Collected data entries
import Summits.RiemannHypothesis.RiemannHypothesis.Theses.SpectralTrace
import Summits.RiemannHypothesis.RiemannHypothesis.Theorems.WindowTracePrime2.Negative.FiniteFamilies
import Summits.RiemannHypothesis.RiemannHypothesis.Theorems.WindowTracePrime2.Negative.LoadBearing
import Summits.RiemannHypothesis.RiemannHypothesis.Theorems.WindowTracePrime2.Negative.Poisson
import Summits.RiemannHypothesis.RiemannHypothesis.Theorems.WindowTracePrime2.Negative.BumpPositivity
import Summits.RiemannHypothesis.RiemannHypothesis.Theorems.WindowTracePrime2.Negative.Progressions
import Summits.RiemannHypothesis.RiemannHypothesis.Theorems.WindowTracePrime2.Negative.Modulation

==

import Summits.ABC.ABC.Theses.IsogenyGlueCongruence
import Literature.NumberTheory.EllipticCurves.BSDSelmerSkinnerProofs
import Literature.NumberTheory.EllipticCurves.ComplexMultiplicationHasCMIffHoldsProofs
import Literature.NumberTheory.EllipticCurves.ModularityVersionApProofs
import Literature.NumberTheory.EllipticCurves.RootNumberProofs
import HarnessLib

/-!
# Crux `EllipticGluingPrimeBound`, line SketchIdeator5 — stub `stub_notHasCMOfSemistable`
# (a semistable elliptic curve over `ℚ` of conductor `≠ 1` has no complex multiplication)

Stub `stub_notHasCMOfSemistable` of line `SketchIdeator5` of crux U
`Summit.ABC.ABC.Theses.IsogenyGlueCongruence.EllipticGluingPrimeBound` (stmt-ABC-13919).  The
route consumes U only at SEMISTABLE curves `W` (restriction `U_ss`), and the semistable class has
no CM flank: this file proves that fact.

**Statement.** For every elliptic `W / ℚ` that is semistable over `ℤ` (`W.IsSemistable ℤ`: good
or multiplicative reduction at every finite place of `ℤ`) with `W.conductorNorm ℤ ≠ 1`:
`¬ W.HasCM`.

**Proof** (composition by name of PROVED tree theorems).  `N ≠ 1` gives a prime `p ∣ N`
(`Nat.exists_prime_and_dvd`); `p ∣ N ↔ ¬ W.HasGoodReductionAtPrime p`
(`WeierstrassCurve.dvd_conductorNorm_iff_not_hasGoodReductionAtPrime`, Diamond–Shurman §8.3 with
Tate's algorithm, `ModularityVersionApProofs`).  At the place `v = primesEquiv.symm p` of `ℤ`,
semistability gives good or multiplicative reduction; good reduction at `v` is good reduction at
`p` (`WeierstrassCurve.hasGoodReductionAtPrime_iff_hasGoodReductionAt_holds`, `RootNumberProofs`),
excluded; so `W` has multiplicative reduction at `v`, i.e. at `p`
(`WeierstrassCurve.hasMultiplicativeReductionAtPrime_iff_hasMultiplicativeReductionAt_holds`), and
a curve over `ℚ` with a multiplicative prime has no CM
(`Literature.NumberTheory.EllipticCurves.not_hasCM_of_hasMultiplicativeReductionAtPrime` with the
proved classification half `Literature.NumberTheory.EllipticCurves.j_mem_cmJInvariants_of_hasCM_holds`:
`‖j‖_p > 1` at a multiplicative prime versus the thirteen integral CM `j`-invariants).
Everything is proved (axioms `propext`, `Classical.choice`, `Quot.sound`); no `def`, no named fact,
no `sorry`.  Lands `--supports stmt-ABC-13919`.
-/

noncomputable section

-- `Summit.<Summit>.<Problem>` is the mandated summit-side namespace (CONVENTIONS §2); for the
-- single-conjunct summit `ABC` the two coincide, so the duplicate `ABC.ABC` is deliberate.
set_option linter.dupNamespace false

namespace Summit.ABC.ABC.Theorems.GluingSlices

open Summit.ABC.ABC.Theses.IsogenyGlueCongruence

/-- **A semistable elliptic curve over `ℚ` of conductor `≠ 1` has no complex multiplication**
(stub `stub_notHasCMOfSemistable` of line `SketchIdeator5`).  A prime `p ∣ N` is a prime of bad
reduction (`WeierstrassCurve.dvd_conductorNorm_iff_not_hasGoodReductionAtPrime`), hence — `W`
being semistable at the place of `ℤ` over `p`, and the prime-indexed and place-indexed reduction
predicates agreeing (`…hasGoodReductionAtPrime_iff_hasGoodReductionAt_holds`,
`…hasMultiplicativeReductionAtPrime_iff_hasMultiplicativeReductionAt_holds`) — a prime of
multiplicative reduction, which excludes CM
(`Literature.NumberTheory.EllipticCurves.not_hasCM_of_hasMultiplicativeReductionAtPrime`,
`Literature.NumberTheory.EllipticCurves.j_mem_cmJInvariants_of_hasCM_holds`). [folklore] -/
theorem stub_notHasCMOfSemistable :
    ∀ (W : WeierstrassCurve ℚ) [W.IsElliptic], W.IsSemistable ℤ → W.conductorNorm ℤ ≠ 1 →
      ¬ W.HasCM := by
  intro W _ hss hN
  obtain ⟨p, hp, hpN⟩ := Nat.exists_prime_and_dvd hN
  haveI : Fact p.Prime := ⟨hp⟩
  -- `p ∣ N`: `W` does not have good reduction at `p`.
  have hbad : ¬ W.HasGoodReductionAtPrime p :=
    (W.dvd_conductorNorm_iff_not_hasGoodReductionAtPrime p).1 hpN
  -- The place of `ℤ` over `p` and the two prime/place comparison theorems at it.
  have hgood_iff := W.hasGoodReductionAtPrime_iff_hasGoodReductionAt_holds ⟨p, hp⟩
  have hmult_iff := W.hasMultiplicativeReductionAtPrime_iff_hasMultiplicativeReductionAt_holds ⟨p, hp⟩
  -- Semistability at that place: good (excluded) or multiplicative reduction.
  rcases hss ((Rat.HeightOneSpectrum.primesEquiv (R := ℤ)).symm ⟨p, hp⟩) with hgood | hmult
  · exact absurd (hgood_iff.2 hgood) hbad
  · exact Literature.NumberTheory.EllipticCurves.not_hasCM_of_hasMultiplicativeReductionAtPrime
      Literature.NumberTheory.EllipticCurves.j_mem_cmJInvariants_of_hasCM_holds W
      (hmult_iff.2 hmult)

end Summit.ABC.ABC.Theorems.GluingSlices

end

...

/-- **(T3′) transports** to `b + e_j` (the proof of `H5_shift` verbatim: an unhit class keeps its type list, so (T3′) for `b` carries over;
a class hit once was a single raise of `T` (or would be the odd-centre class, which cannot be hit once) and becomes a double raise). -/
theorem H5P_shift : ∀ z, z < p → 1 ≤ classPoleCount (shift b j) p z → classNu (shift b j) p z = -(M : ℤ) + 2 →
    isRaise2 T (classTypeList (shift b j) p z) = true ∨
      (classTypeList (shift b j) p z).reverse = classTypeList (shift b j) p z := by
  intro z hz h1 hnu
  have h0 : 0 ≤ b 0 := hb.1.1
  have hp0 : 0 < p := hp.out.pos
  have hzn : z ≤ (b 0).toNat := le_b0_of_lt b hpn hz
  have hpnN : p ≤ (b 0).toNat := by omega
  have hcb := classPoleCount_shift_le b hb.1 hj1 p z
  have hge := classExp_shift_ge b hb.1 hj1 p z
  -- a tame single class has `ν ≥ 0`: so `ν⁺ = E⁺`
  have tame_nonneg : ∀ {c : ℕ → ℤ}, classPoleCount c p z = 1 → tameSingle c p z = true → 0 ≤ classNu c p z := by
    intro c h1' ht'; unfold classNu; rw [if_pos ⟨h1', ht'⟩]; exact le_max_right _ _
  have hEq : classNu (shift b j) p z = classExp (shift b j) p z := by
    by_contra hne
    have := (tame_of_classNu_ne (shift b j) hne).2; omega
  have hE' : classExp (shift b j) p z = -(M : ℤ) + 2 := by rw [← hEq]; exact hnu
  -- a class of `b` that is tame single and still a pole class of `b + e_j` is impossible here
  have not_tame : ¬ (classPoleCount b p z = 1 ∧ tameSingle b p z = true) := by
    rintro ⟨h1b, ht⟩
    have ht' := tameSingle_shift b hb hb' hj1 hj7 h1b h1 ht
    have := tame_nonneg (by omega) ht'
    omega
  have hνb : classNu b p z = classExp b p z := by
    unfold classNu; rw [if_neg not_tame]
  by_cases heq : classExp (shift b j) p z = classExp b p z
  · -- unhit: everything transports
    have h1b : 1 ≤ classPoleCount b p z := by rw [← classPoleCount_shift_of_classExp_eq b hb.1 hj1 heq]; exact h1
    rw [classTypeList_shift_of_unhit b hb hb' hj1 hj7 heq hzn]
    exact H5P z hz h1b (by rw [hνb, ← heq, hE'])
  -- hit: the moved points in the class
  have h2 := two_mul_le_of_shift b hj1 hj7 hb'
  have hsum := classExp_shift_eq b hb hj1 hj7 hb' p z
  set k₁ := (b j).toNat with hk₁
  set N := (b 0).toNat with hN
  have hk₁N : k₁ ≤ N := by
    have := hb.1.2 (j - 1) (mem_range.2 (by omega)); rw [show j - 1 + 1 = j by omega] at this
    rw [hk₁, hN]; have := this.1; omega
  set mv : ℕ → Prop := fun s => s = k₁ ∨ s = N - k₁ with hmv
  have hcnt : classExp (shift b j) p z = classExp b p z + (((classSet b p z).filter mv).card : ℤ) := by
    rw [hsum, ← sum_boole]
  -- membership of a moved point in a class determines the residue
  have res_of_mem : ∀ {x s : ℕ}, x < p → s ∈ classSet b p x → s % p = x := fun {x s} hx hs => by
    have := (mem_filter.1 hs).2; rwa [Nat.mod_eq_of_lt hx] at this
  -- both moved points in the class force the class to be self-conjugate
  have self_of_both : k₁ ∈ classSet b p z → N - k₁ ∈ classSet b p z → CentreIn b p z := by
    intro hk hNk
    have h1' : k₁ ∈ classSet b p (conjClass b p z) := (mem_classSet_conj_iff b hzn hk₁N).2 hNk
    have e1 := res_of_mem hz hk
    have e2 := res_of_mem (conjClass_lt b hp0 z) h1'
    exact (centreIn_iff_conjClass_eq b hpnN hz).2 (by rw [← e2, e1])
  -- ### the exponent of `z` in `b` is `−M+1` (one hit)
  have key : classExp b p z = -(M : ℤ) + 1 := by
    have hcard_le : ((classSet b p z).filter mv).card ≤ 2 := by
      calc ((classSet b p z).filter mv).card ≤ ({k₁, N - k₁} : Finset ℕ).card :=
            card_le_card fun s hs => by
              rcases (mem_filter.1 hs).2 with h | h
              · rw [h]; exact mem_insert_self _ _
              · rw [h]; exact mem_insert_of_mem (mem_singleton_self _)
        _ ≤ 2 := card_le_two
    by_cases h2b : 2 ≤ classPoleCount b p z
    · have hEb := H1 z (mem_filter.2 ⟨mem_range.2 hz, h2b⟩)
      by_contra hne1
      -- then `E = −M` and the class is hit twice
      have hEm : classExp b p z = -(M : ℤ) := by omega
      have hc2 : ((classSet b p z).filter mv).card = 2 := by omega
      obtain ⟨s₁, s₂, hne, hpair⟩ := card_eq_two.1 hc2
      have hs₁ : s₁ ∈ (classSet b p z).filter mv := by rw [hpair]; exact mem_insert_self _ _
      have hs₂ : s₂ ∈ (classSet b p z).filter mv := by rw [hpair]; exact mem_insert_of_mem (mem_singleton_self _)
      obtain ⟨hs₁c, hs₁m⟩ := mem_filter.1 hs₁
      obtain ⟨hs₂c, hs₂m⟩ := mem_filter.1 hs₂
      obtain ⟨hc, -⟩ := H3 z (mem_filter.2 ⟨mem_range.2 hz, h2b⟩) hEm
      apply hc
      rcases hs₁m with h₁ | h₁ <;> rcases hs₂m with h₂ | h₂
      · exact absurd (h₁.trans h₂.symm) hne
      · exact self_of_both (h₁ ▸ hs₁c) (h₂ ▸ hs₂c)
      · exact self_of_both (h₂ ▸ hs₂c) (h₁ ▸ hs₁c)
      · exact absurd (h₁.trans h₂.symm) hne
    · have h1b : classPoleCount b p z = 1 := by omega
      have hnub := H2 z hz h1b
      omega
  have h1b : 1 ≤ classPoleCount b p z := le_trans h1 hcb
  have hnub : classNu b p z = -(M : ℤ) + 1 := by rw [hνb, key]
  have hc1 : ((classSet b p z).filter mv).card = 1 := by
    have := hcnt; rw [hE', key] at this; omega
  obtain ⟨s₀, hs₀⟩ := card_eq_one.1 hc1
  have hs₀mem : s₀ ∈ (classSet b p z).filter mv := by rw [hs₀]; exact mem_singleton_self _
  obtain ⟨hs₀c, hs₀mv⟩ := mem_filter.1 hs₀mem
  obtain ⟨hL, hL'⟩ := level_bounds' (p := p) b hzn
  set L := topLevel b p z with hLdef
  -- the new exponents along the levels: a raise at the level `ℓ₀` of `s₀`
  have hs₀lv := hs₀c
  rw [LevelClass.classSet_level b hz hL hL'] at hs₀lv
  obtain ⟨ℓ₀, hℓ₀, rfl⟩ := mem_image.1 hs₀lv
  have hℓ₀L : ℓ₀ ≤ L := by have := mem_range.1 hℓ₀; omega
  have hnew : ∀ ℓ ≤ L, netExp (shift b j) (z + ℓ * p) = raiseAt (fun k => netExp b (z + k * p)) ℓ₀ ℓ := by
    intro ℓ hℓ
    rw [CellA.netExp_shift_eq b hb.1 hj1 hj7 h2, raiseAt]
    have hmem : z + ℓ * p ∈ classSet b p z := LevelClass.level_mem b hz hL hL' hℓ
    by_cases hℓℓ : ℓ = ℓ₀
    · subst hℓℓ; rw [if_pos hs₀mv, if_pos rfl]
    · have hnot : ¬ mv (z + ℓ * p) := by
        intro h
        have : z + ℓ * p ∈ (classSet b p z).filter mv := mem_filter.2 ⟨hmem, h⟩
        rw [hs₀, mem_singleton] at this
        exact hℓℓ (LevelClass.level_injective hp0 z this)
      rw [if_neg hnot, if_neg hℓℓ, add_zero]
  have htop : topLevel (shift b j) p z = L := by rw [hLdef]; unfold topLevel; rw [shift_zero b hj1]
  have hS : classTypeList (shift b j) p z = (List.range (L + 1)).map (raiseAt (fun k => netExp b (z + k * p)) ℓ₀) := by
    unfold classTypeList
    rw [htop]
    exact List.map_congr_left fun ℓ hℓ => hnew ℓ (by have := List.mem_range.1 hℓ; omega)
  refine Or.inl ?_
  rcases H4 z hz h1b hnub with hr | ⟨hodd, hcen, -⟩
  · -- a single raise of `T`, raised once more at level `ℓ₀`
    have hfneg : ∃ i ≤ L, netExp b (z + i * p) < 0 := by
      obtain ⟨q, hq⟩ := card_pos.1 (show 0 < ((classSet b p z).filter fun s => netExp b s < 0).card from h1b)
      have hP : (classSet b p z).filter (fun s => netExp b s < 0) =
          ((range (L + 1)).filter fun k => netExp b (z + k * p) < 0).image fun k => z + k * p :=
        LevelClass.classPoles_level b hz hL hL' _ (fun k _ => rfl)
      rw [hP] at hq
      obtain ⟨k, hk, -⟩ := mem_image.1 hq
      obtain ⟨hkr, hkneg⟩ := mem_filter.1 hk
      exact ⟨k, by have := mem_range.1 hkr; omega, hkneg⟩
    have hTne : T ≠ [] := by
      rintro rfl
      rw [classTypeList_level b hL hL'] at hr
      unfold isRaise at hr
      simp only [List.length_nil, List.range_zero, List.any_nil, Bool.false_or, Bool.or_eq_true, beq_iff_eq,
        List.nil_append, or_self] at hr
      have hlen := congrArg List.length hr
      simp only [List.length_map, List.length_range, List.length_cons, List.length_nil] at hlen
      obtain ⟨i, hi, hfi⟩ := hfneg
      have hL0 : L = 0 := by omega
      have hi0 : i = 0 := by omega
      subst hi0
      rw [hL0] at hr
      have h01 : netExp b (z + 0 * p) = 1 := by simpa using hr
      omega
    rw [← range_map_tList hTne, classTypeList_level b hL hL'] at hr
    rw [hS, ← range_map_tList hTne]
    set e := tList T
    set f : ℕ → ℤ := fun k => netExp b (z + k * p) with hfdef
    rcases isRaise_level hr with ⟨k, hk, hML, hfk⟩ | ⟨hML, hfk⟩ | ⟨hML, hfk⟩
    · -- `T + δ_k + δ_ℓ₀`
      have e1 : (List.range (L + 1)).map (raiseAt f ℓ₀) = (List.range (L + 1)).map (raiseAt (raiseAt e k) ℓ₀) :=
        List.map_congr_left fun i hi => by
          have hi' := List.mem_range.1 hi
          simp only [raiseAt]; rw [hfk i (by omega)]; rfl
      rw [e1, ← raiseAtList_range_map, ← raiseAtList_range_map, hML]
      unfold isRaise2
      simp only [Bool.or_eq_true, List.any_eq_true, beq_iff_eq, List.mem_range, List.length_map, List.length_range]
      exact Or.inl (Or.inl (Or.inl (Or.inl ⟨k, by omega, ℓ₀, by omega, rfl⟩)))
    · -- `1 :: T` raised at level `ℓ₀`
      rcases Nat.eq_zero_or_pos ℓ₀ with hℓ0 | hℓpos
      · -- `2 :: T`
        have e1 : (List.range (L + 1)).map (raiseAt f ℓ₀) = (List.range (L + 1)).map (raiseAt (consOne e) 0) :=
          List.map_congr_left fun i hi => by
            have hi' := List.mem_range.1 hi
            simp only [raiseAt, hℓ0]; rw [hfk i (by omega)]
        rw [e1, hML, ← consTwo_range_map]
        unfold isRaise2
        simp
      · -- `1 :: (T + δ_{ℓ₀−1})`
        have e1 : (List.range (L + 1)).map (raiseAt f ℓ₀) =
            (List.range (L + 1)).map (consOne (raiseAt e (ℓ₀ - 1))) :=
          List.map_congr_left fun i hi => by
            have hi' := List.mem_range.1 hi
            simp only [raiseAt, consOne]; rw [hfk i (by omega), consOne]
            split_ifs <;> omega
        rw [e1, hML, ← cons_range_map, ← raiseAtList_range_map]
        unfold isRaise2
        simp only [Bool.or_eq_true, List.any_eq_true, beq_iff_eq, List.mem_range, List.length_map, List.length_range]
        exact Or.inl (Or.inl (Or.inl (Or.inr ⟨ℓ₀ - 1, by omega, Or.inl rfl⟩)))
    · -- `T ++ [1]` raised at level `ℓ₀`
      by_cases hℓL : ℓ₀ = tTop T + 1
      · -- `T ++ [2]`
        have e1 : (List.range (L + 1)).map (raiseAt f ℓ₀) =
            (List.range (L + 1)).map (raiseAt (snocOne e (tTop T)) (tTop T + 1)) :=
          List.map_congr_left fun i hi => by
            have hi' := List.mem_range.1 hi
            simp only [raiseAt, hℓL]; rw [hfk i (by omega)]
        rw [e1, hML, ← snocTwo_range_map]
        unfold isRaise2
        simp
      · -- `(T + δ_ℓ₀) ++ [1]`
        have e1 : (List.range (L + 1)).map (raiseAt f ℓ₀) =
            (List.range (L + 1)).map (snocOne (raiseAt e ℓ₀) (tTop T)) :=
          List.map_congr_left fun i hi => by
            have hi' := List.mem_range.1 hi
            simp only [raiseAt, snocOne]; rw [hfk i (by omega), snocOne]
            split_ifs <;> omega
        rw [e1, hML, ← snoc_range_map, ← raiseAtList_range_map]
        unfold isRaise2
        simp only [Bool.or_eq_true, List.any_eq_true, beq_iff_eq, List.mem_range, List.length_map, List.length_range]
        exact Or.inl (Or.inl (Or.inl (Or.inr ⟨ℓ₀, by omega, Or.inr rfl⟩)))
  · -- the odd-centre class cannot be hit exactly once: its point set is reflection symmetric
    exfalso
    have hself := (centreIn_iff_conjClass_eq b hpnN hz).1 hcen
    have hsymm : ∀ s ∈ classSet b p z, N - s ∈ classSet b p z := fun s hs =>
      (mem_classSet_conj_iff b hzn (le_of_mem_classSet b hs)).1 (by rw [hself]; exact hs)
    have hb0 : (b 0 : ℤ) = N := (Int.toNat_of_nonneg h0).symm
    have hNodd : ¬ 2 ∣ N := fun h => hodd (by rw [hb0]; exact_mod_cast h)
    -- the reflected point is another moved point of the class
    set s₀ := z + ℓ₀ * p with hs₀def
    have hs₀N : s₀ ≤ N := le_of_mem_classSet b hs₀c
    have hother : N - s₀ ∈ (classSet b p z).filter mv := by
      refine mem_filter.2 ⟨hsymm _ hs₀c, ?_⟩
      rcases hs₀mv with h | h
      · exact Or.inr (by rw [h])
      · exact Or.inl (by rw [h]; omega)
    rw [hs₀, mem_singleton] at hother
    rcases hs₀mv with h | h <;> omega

WORK TO COMPLETE: Reproduce every line above containing "refine".

OUTPUT FOR THIS EXERCISE:
  refine Or.inl ?_
      refine mem_filter.2 ⟨hsymm _ hs₀c, ?_⟩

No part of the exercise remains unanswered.